Ein Faktenpapier der Non-Profit-Organisation Good Food Institut geht in die Offensive, indem es den Nutzen der industriellen Fertigung unterstreicht: „Bei der Herstellung von pflanzenbasiertem Fleisch können wichtige Nährstoffe zugesetzt und andere für den Körper leichter verwertbar gemacht werden.“ Hier sind zu nennen: Vitamin B12, Eisen, langkettige Omega-3-Fettsäuren, Zink und Jod. Und das Good Food Institute bedauert: „Der zunehmende Fokus auf kurze Zutatenlisten berücksichtigt oft den gesundheitlichen Nutzen mancher Zusatzstoffe nicht.“
Zudem vermeidet man mit pflanzlichen Produkten die Gesundheitsgefahren, die mit tierischem Fleisch verbunden sind. Allein in der EU infizieren sich jedes Jahr mehr als 350.000 Menschen über das tierische Essen mit Bakterien wie Campylobacter und Salmonellen. Auch belastet der Pflanzenanbau, selbst wenn die geernteten Produkte dann noch verarbeitet werden, Klima und Umwelt weit weniger stark als die Tierhaltung. Das Leid der Tiere ist noch mal ein ganz eigenes Kapitel.
Ein im Juli dieses Jahres veröffentlichtes, knapp 400 Seiten starkes Gutachten des Wissenschaftlichen Beirats für Agrarpolitik, Ernährung und gesundheitlichen Verbraucherschutz beim Bundesministerium für Landwirtschaft, Ernährung und Heimat hat speziell Fleischalternativen unter die Lupe genommen. Das Gutachten kommt zu dem Schluss, dass Alternativprodukte dazu beitragen können, dass Menschen weniger Fleisch essen und so chronische Krankheiten vermieden werden.
Statt hochverarbeitete Lebensmittel pauschal zu meiden, wie es Monteiro und seine Jünger fordern, propagiert das Gutachten die 3-R-Strategie: Sie „zielt darauf ab, den Konsum tierischer Produkte durch kleinere Portionsgrößen zu verringern („Reduce“), tierische Produkte mit pflanzlichen oder alternativen Zutaten zu kombinieren („Remix“) und/oder tierische Produkte in Mahlzeiten vollständig durch Alternativen zu ersetzen („Replace“)“.

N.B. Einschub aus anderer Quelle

import Literature.Probability.RandomGraphs.PlantedClique
import Literature.Probability.Moments.HoeffdingCounting
import Literature.Probability.Moments.DisjointCoordinates
import Mathlib.Analysis.SpecialFunctions.Pow.Real
import HarnessLib

/-!
# Planted clique: the probabilistic events of the AKS analysis, counting form (I)

For a FIXED planted set `S ⊆ Fin n` and the uniformly random remainder `x : EdgeVec n` (so that the
graph is `graphOfEdgeVec (plant S x)`, the law `G(n, 1/2, k)` conditioned on the planted set),
this file bounds, by counting over all `x`, two of the three bad events of the analysis of
Alon–Krivelevich–Sudakov 1998, §2.2–2.3, for a seed `S' ⊆ S` and the rest `T = S ∖ S'`,
`|T| = κ`:

* `card_badDeg_le` — **degrees into the clique** (AKS §2.2, last paragraph: "all vertices outside
  the clique are adjacent, almost surely, to at most `(1+o(1))k/2` vertices of the clique"): the
  `x` for which some vertex `u ∉ S` has `≥ 7κ/12` neighbours in `T` number at most
  `n · e^{-κ/72} · 2^{#E}` (Hoeffding, `Literature.Probability.Moments.hoeffding_count_pi`, per
  vertex, and a union bound);
* `card_badSize_le` — **size of the common neighbourhood** (AKS §2.3: "`|N*(S)| = (1+o(1)) n/2ˢ`
  almost surely"): the `x` for which at least `2n/2ˢ` vertices outside `S` are adjacent to all of
  `S'` (`|S'| = s`) number at most `(2ˢ/n) · 2^{#E}` (Chebyshev: the indicators of distinct
  vertices depend on disjoint sets of edges, `Literature.Probability.Moments.sum_mul_sum_eq_of_disjoint`,
  and each is a cylinder of `s` edges, `card_filter_forall_eq_true_mul_eq`).

The third event (the norm of the random part of the sign matrix of the common neighbourhood) is
in `PlantedCliqueEventsNorm.lean`.

## References

* N. Alon, M. Krivelevich, B. Sudakov, *Finding a large hidden clique in a random graph*, Random
  Structures Algorithms 13 (1998) 457–466, §2.2–2.3 [AlonKrivelevichSudakov1998].
-/

noncomputable section

open Finset Real

namespace Literature.Probability.RandomGraphs.PlantedClique

open Literature.Probability.Moments

variable {n : ℕ}

/-! ### The planted graph off the planted set -/

/-- Off the planted set the planted graph is the random graph: for `u ∉ S`, `u ~ v` in
`plant S x` iff the bit of `{u, v}` in `x` is on. [folklore] -/
theorem adj_plant_iff_of_not_mem {S : Finset (Fin n)} (x : EdgeVec n) {u v : Fin n} (hu : u ∉ S)
    (huv : u ≠ v) :
    (graphOfEdgeVec (plant S x)).Adj u v ↔ x ⟨s(u, v), by simpa using huv⟩ = true := by
  classical
  rw [graphOfEdgeVec_adj]
  constructor
  · rintro ⟨h, hx⟩
    simp only [plant, Bool.or_eq_true, decide_eq_true_eq] at hx
    rcases hx with hx | hx
    · exact hx
    · exact absurd (hx u (Sym2.mem_mk_left u v)) hu
  · intro hx
    refine ⟨huv, ?_⟩
    simp only [plant, Bool.or_eq_true]
    exact Or.inl hx

/-- The edge `{u, w}` for `u ∉ S`, `w ∈ S` (so `u ≠ w`), as an element of the edge set. [folklore] -/
def crossEdge (S : Finset (Fin n)) (u : Fin n) (hu : u ∉ S) (w : {w // w ∈ S}) :
    (⊤ : SimpleGraph (Fin n)).edgeSet :=
  ⟨s(u, w), by
    have : u ≠ w := fun h => hu (h ▸ w.2)
    simpa using this⟩

/-- `crossEdge S u hu` is injective. [folklore] -/
theorem crossEdge_injective (S : Finset (Fin n)) (u : Fin n) (hu : u ∉ S) :
    Function.Injective (crossEdge S u hu) := by
  intro w w' h
  have h' : (s(u, (w : Fin n)) : Sym2 (Fin n)) = s(u, (w' : Fin n)) := congrArg Subtype.val h
  rw [Sym2.eq_iff] at h'
  rcases h' with ⟨-, h⟩ | ⟨h1, -⟩
  · exact Subtype.ext h
  · exact absurd (h1 ▸ w'.2) hu

/-! ### Degrees into the clique -/

/-- The bad degree event at a vertex `u`: at least `7κ/12` neighbours in `T`, `κ = |T|`.
[cite: AlonKrivelevichSudakov1998, §2.2 (last paragraph)] -/
def badDegAt (S T : Finset (Fin n)) (u : Fin n) : Finset (EdgeVec n) :=
  open scoped Classical in
  univ.filter fun x => (7 * T.card : ℝ) / 12 ≤
    (T.filter fun w => (graphOfEdgeVec (plant S x)).Adj u w).card

/-- The bad degree event: some vertex outside `S` has at least `7κ/12` neighbours in `T`.
[cite: AlonKrivelevichSudakov1998, §2.2 (last paragraph)] -/
def badDeg (S T : Finset (Fin n)) : Finset (EdgeVec n) :=
  (univ \ S).biUnion fun u => badDegAt S T u

/-- Membership in the bad degree event at `u`. [folklore] -/
theorem mem_badDegAt {S T : Finset (Fin n)} {u : Fin n} {x : EdgeVec n} :
    x ∈ badDegAt S T u ↔ (7 * T.card : ℝ) / 12 ≤
      (open scoped Classical in (T.filter fun w => (graphOfEdgeVec (plant S x)).Adj u w).card) := by
  simp [badDegAt]

/-- **Hoeffding at one vertex**: for `u ∉ S` and `T ⊆ S` nonempty, the bad degree event at `u`
has at most `e^{-|T|/72} · 2^{#E}` points. [cite: AlonKrivelevichSudakov1998, §2.2 (last paragraph: "the standard estimates for Binomial distributions")] -/
theorem card_badDegAt_le {S T : Finset (Fin n)} (hTS : T ⊆ S) (hT : 1 ≤ T.card) {u : Fin n}
    (hu : u ∉ S) :
    ((badDegAt S T u).card : ℝ) ≤
      Real.exp (-(T.card / 72 : ℝ)) * 2 ^ Fintype.card (⊤ : SimpleGraph (Fin n)).edgeSet := by
  classical
  set κ : ℕ := T.card with hκ
  -- the relevant edges: `{u, w}`, `w ∈ T`
  set D : Finset (⊤ : SimpleGraph (Fin n)).edgeSet :=
    T.attach.image fun w : {w // w ∈ T} => crossEdge S u hu ⟨w.val, hTS w.property⟩ with hD
  have hinjD : Set.InjOn (fun w : {w // w ∈ T} => crossEdge S u hu ⟨w.val, hTS w.property⟩)
      ↑T.attach := by
    intro w _ w' _ h
    have := crossEdge_injective S u hu h
    exact Subtype.ext (Subtype.mk.inj this)
  have hDcard : D.card = κ := by rw [hD, card_image_of_injOn hinjD, card_attach]
  -- the Hoeffding data: `f e b = ±1/2` on `D`, `0` elsewhere
  set f : ∀ _ : (⊤ : SimpleGraph (Fin n)).edgeSet, Bool → ℝ :=
    fun e b => if e ∈ D then (if b then 1 / 2 else -(1 / 2)) else 0 with hf
  set c : (⊤ : SimpleGraph (Fin n)).edgeSet → ℝ := fun e => if e ∈ D then 1 / 2 else 0 with hc
  have hf0 : ∀ e, ∑ b, f e b = 0 := fun e => by
    by_cases he : e ∈ D <;> simp [hf, he]
  have hfc : ∀ e b, |f e b| ≤ c e := fun e b => by
    by_cases he : e ∈ D <;> cases b <;> simp [hf, hc, he]
  have hcsum : ∑ e, c e ^ 2 = κ / 4 := by
    have : ∀ e, c e ^ 2 = if e ∈ D then (1 / 4 : ℝ) else 0 := fun e => by
      by_cases he : e ∈ D <;> norm_num [hc, he]
    simp_rw [this]
    rw [sum_ite_mem, univ_inter, sum_const, hDcard, nsmul_eq_mul]
    ring
  have hκ0 : (0 : ℝ) < κ := by exact_mod_cast hT
  -- the statistic: `Σ_e f e (x e) = #(neighbours of u in T) - κ/2`
  have hstat : ∀ x : EdgeVec n, ∑ e, f e (x e) =
      ((T.filter fun w => (graphOfEdgeVec (plant S x)).Adj u w).card : ℝ) - κ / 2 := by
    intro x
    have h1 : ∑ e, f e (x e) = ∑ e ∈ D, (if x e then (1 / 2 : ℝ) else -(1 / 2)) := by
      rw [← sum_filter_add_sum_filter_not univ (fun e => e ∈ D)]
      have hA : ∑ e ∈ univ.filter (fun e => e ∈ D), f e (x e) =
          ∑ e ∈ D, (if x e then (1 / 2 : ℝ) else -(1 / 2)) := by
        have : univ.filter (fun e => e ∈ D) = D := by ext e; simp
        rw [this]
        exact sum_congr rfl fun e he => by simp [hf, he]
      have hB : ∑ e ∈ univ.filter (fun e => ¬ e ∈ D), f e (x e) = 0 :=
        sum_eq_zero fun e he => by simp [hf, (mem_filter.1 he).2]
      rw [hA, hB, add_zero]
    have h2 : ∑ e ∈ D, (if x e then (1 / 2 : ℝ) else -(1 / 2)) =
        ∑ w ∈ T.attach, (if x (crossEdge S u hu ⟨w.val, hTS w.property⟩) then (1 / 2 : ℝ) else -(1 / 2)) := by
      rw [hD, sum_image hinjD]
    have h3 : ∀ w : {w // w ∈ T}, (x (crossEdge S u hu ⟨w.val, hTS w.property⟩) = true) ↔
        (graphOfEdgeVec (plant S x)).Adj u w := by
      intro w
      have huw : u ≠ w := fun h => hu (h ▸ hTS w.2)
      rw [adj_plant_iff_of_not_mem x hu huw]
      rfl
    have h4 : ∑ w ∈ T.attach, (if x (crossEdge S u hu ⟨w.val, hTS w.property⟩) then (1 / 2 : ℝ) else -(1 / 2))
        = ∑ w ∈ T.attach, ((if (graphOfEdgeVec (plant S x)).Adj u w then (1 : ℝ) else 0) - 1 / 2) := by
      refine sum_congr rfl fun w _ => ?_
      by_cases h : (graphOfEdgeVec (plant S x)).Adj u w
      · rw [if_pos ((h3 w).2 h), if_pos h]; norm_num
      · have : ¬ x (crossEdge S u hu ⟨w.val, hTS w.property⟩) = true := fun h' => h ((h3 w).1 h')
        rw [if_neg this, if_neg h]; norm_num
    rw [h1, h2, h4, sum_sub_distrib, sum_const, card_attach, nsmul_eq_mul]
    have h5 : ∑ w ∈ T.attach, (if (graphOfEdgeVec (plant S x)).Adj u w then (1 : ℝ) else 0) =
        ((T.filter fun w => (graphOfEdgeVec (plant S x)).Adj u w).card : ℝ) := by
      rw [Finset.sum_attach T fun w => if (graphOfEdgeVec (plant S x)).Adj u w then (1 : ℝ) else 0,
        sum_boole]
    rw [h5]
    ring
  -- Hoeffding
  have ht : (0 : ℝ) ≤ κ / 12 := by positivity
  have hSpos : 0 < ∑ e, c e ^ 2 := by rw [hcsum]; positivity
  have hH := hoeffding_count_pi (κ := fun _ => Bool) f c hf0 hfc ht hSpos
  have hprod : ∏ _e : (⊤ : SimpleGraph (Fin n)).edgeSet, (Fintype.card Bool : ℝ) =
      2 ^ Fintype.card (⊤ : SimpleGraph (Fin n)).edgeSet := by
    rw [prod_const, card_univ, Fintype.card_bool]; norm_num
  rw [hprod, hcsum] at hH
  have hexp : Real.exp (-((κ / 12 : ℝ) ^ 2 / (2 * (κ / 4)))) = Real.exp (-(κ / 72 : ℝ)) := by
    congr 1
    field_simp
    ring
  rw [hexp] at hH
  refine le_trans ?_ hH
  -- the bad event is contained in the Hoeffding tail
  have hsub : badDegAt S T u ⊆ univ.filter fun x : EdgeVec n => (κ : ℝ) / 12 ≤ ∑ e, f e (x e) := by
    intro x hx
    rw [mem_badDegAt] at hx
    rw [mem_filter, hstat x]
    refine ⟨mem_univ _, ?_⟩
    have hx' : (7 * κ : ℝ) / 12 ≤
        ((T.filter fun w => (graphOfEdgeVec (plant S x)).Adj u w).card : ℝ) := by
      convert hx using 2
    linarith
  exact_mod_cast card_le_card hsub

/-- **The bad degree event is small**: for `T ⊆ S` nonempty,
`#badDeg ≤ n · e^{-|T|/72} · 2^{#E}`. [cite: AlonKrivelevichSudakov1998, §2.2 (last paragraph)] -/
theorem card_badDeg_le {S T : Finset (Fin n)} (hTS : T ⊆ S) (hT : 1 ≤ T.card) :
    ((badDeg S T).card : ℝ) ≤
      n * (Real.exp (-(T.card / 72 : ℝ)) * 2 ^ Fintype.card (⊤ : SimpleGraph (Fin n)).edgeSet) := by
  classical
  calc ((badDeg S T).card : ℝ) ≤ ∑ u ∈ univ \ S, ((badDegAt S T u).card : ℝ) := by
        rw [badDeg]; exact_mod_cast card_biUnion_le
    _ ≤ ∑ _u ∈ univ \ S, Real.exp (-(T.card / 72 : ℝ)) *
          2 ^ Fintype.card (⊤ : SimpleGraph (Fin n)).edgeSet :=
        sum_le_sum fun u hu => card_badDegAt_le hTS hT (mem_sdiff.1 hu).2
    _ = (univ \ S).card * (Real.exp (-(T.card / 72 : ℝ)) *
          2 ^ Fintype.card (⊤ : SimpleGraph (Fin n)).edgeSet) := by
        rw [sum_const, nsmul_eq_mul]
    _ ≤ n * (Real.exp (-(T.card / 72 : ℝ)) * 2 ^ Fintype.card (⊤ : SimpleGraph (Fin n)).edgeSet) := by
        gcongr
        have : ((univ \ S).card : ℝ) ≤ (univ : Finset (Fin n)).card := by
          exact_mod_cast card_le_card sdiff_subset
        simpa using this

Aber was ist mit der Tiefkühlpizza, dem Sinnbild diabolischer Verführungskünste der Lebensmittelindustrie? Matthias Hanigk, in der Kommunikationsabteilung von Dr. Oetker zuständig für Pizza, freut sich erst einmal, dass man ihre Sicht „auf die viel diskutierte Thematik“ einbeziehen möchte. Die NOVA-Klassifikation sieht Hanigk naturgemäß kritisch, weil sie „relevante Aspekte völlig außer Acht lässt“, als da wären die ernährungsphysiologische Qualität von Lebensmitteln, die Wirkung der Verarbeitungsverfahren auf die enthaltenen Rohstoffe und die Art der Zusatzstoffe oder Aromen. Aber ist eine Dr. Oetker-Pizza tatsächlich gesund? Entscheidend dafür sei die Auflage, sagt Harnigk, und die können die Konsumenten frei wählen. Der aufgedruckte Nutri-Score unterstützt sie dabei.
Was den viel kritisierten Salzgehalt angeht, braucht die Tiefkühlpizza den Vergleich mit der selbst gemachten oder der beim Italiener nicht zu scheuen. Salz wurde in den vergangenen 20 Jahren schrittweise von 1,59 Gramm pro 100 Gramm Pizza auf 1,06 Gramm reduziert. Marktforschungen hätten ergeben, dass eine noch deutlichere Reduzierung dazu führen würde, dass die Verbraucher dann eben zu Hause nachsalzen. Ein Vorteil der industriellen Herstellung: Auch wenn die Arbeiter noch so verliebt sind, rutscht ihnen die Hand beim Salzen definitiv nicht aus, denn der Salzgehalt wird maschinell exakt kontrolliert.
Laufende Qualitätskontrollen stellen sicher, dass keine Verunreinigungen von Mensch oder Maschine in den Prozess gelangen. Dass die Pizzen länger haltbar sind, geht nicht zulasten ihrer Nahrhaftigkeit: Die Schockfrostung erhält Nährstoffe und Vitamine. „Der Zusatz von Konservierungsmitteln ist nicht erforderlich“, sagt Harnigk. Ansonsten enthält die Pizza aus der Fabrik Wasser, Mehl, Hefe, Pflanzenöl, Salz und etwas Zucker – wie jede andere Pizza auch. Dass die Pizzen industriell hergestellt werden, macht weitere Zutaten „nicht zwingend erforderlich“.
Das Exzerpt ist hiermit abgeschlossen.